Stored items:
/-- **THE MEMBER WINDOW AT `(m, p) = (3, 13)`** (`−2 < ε ≤ 1`): `208 ≤ |Hᵢ| ≤ 1708`, outer
members `|H₁|, |H₃| ≤ 549`. -/
theorem member_window_three_thirteen (hp' : p = 13) {ε : ℝ} (hε : -2 < ε) (hε1 : ε ≤ 1)
    {H₁ H₂ H₃ : Subgroup (GLm p (1 + 2))} (htpp : SubgroupTPP H₁ H₂ H₃)
    (hdes : ∃ c : Mat p (1 + 2) → ℂ, (∀ M, 1 < M.rank → c M = 0) ∧
      (∑ M, c M * ZMod.stdAddChar (Matrix.trace (M * ((1 : GLm p (1 + 2)) : Mat p (1 + 2))))) = 1 ∧
      ∀ a ∈ H₁, ∀ b ∈ H₂, ∀ g ∈ H₃, a * b * g ≠ 1 →
        (∑ M, c M * ZMod.stdAddChar
          (Matrix.trace (M * ((a * b * g : GLm p (1 + 2)) : Mat p (1 + 2))))) = 0)
    (hlt : budget p (1 + 2) 1 (2 + ε) <
      ((Nat.card H₁ * Nat.card H₂ * Nat.card H₃ : ℕ) : ℝ) ^ ((2 + ε) / 3)) :
    (208 ≤ Nat.card H₁ ∧ Nat.card H₁ ≤ 549) ∧ (208 ≤ Nat.card H₂ ∧ Nat.card H₂ ≤ 1708) ∧
      (208 ≤ Nat.card H₃ ∧ Nat.card H₃ ≤ 549) := by
  subst hp'
  obtain ⟨N1, N2⟩ := crux_neumann (k := 1) htpp hdes
  obtain ⟨u, hu1, huxz, hux, huz, -, hvol⟩ := crux_volume_law (k := 1) htpp hdes
  have hF := volume_gt_floor_nat (p := 13) (l := 2) (by omega) hε hε1 hlt
  have hD := finrank_le_formula_nat (p := 13) (l := 2)
  simp only [Nat.reduceDiv, Nat.reducePow, Nat.reduceAdd, Nat.reduceSub] at hF hD
  have hG := card_GL_three_thirteen
  have d1 : Nat.card H₁ ∣ 9726417792 := hG ▸ Subgroup.card_subgroup_dvd_card H₁
  have d2 : Nat.card H₂ ∣ 9726417792 := hG ▸ Subgroup.card_subgroup_dvd_card H₂
  have d3 : Nat.card H₃ ∣ 9726417792 := hG ▸ Subgroup.card_subgroup_dvd_card H₃
  have hy1 := one_le_card H₂
  have hx1 := one_le_card H₁
  have hz1 := one_le_card H₃
  generalize finrank ℂ (levelSubmodule 13 (1 + 2) 1) = D at hD hvol N1 N2
  generalize Nat.card H₁ = x at *
  generalize Nat.card H₂ = y at *
  generalize Nat.card H₃ = z at *
  have hD' : D ≤ 401504 := by omega
  have hF' : 73441927 ≤ x * y * z := by omega
  have hu := lower_thirteen hu1 hvol hD' hF'
  have hx0 : 204 ≤ x := le_trans hu hux
  have hz0 : 204 ≤ z := le_trans hu huz
  -- divisibility strips at the lower boundary: 204, 205, 206, 207 do not divide |GL₃(𝔽₁₃)|
  have hx : 208 ≤ x := by
    by_contra h
    push Not at h
    interval_cases x <;> omega
  have hz : 208 ≤ z := by
    by_contra h
    push Not at h
    interval_cases z <;> omega
  have hxu : x ≤ 550 := outer_thirteen hy1 hz1 N1 hD' hF'
  have N2' : z * x + z * (y - 1) ≤ D := by
    have e : z * x + z * (y - 1) = x * z + (y - 1) * z := by ring
    omega
  have hzu : z ≤ 550 := outer_thirteen hy1 hx1 N2' hD' (by
    have e : z * y * x = x * y * z := by ring
    omega)
  obtain ⟨hyl, hyu⟩ := middle_thirteen hx hz hy1 N1 hD' hF'
  have hx' : x ≤ 549 := by
    by_contra h
    push Not at h
    interval_cases x; omega
  have hz' : z ≤ 549 := by
    by_contra h
    push Not at h
    interval_cases z; omega
  have hy : 208 ≤ y := by
    by_contra h
    push Not at h
    interval_cases y <;> omega
  have hy' : y ≤ 1708 := by
    by_contra h
    push Not at h
    interval_cases y <;> omega
  exact ⟨⟨hx, hx'⟩, ⟨hy, hy'⟩, ⟨hz, hz'⟩⟩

### ASSIGNED TASK
Reproduce each entry word for word.

### FINISHED TASK
/-- **THE MEMBER WINDOW AT `(m, p) = (3, 13)`** (`−2 < ε ≤ 1`): `208 ≤ |Hᵢ| ≤ 1708`, outer
members `|H₁|, |H₃| ≤ 549`. -/
theorem member_window_three_thirteen (hp' : p = 13) {ε : ℝ} (hε : -2 < ε) (hε1 : ε ≤ 1)
    {H₁ H₂ H₃ : Subgroup (GLm p (1 + 2))} (htpp : SubgroupTPP H₁ H₂ H₃)
    (hdes : ∃ c : Mat p (1 + 2) → ℂ, (∀ M, 1 < M.rank → c M = 0) ∧
      (∑ M, c M * ZMod.stdAddChar (Matrix.trace (M * ((1 : GLm p (1 + 2)) : Mat p (1 + 2))))) = 1 ∧
      ∀ a ∈ H₁, ∀ b ∈ H₂, ∀ g ∈ H₃, a * b * g ≠ 1 →
        (∑ M, c M * ZMod.stdAddChar
          (Matrix.trace (M * ((a * b * g : GLm p (1 + 2)) : Mat p (1 + 2))))) = 0)
    (hlt : budget p (1 + 2) 1 (2 + ε) <
      ((Nat.card H₁ * Nat.card H₂ * Nat.card H₃ : ℕ) : ℝ) ^ ((2 + ε) / 3)) :
    (208 ≤ Nat.card H₁ ∧ Nat.card H₁ ≤ 549) ∧ (208 ≤ Nat.card H₂ ∧ Nat.card H₂ ≤ 1708) ∧
      (208 ≤ Nat.card H₃ ∧ Nat.card H₃ ≤ 549) := by
  subst hp'
  obtain ⟨N1, N2⟩ := crux_neumann (k := 1) htpp hdes
  obtain ⟨u, hu1, huxz, hux, huz, -, hvol⟩ := crux_volume_law (k := 1) htpp hdes
  have hF := volume_gt_floor_nat (p := 13) (l := 2) (by omega) hε hε1 hlt
  have hD := finrank_le_formula_nat (p := 13) (l := 2)
  simp only [Nat.reduceDiv, Nat.reducePow, Nat.reduceAdd, Nat.reduceSub] at hF hD
  have hG := card_GL_three_thirteen
  have d1 : Nat.card H₁ ∣ 9726417792 := hG ▸ Subgroup.card_subgroup_dvd_card H₁
  have d2 : Nat.card H₂ ∣ 9726417792 := hG ▸ Subgroup.card_subgroup_dvd_card H₂
  have d3 : Nat.card H₃ ∣ 9726417792 := hG ▸ Subgroup.card_subgroup_dvd_card H₃
  have hy1 := one_le_card H₂
  have hx1 := one_le_card H₁
  have hz1 := one_le_card H₃
  generalize finrank ℂ (levelSubmodule 13 (1 + 2) 1) = D at hD hvol N1 N2
  generalize Nat.card H₁ = x at *
  generalize Nat.card H₂ = y at *
  generalize Nat.card H₃ = z at *
  have hD' : D ≤ 401504 := by omega
  have hF' : 73441927 ≤ x * y * z := by omega
  have hu := lower_thirteen hu1 hvol hD' hF'
  have hx0 : 204 ≤ x := le_trans hu hux
  have hz0 : 204 ≤ z := le_trans hu huz
  -- divisibility strips at the lower boundary: 204, 205, 206, 207 do not divide |GL₃(𝔽₁₃)|
  have hx : 208 ≤ x := by
    by_contra h
    push Not at h
    interval_cases x <;> omega
  have hz : 208 ≤ z := by
    by_contra h
    push Not at h
    interval_cases z <;> omega
  have hxu : x ≤ 550 := outer_thirteen hy1 hz1 N1 hD' hF'
  have N2' : z * x + z * (y - 1) ≤ D := by
    have e : z * x + z * (y - 1) = x * z + (y - 1) * z := by ring
    omega
  have hzu : z ≤ 550 := outer_thirteen hy1 hx1 N2' hD' (by
    have e : z * y * x = x * y * z := by ring
    omega)
  obtain ⟨hyl, hyu⟩ := middle_thirteen hx hz hy1 N1 hD' hF'
  have hx' : x ≤ 549 := by
    by_contra h
    push Not at h
    interval_cases x; omega
  have hz' : z ≤ 549 := by
    by_contra h
    push Not at h
    interval_cases z; omega
  have hy : 208 ≤ y := by
    by_contra h
    push Not at h
    interval_cases y <;> omega
  have hy' : y ≤ 1708 := by
    by_contra h
    push Not at h
    interval_cases y <;> omega
  exact ⟨⟨hx, hx'⟩, ⟨hy, hy'⟩, ⟨hz, hz'⟩⟩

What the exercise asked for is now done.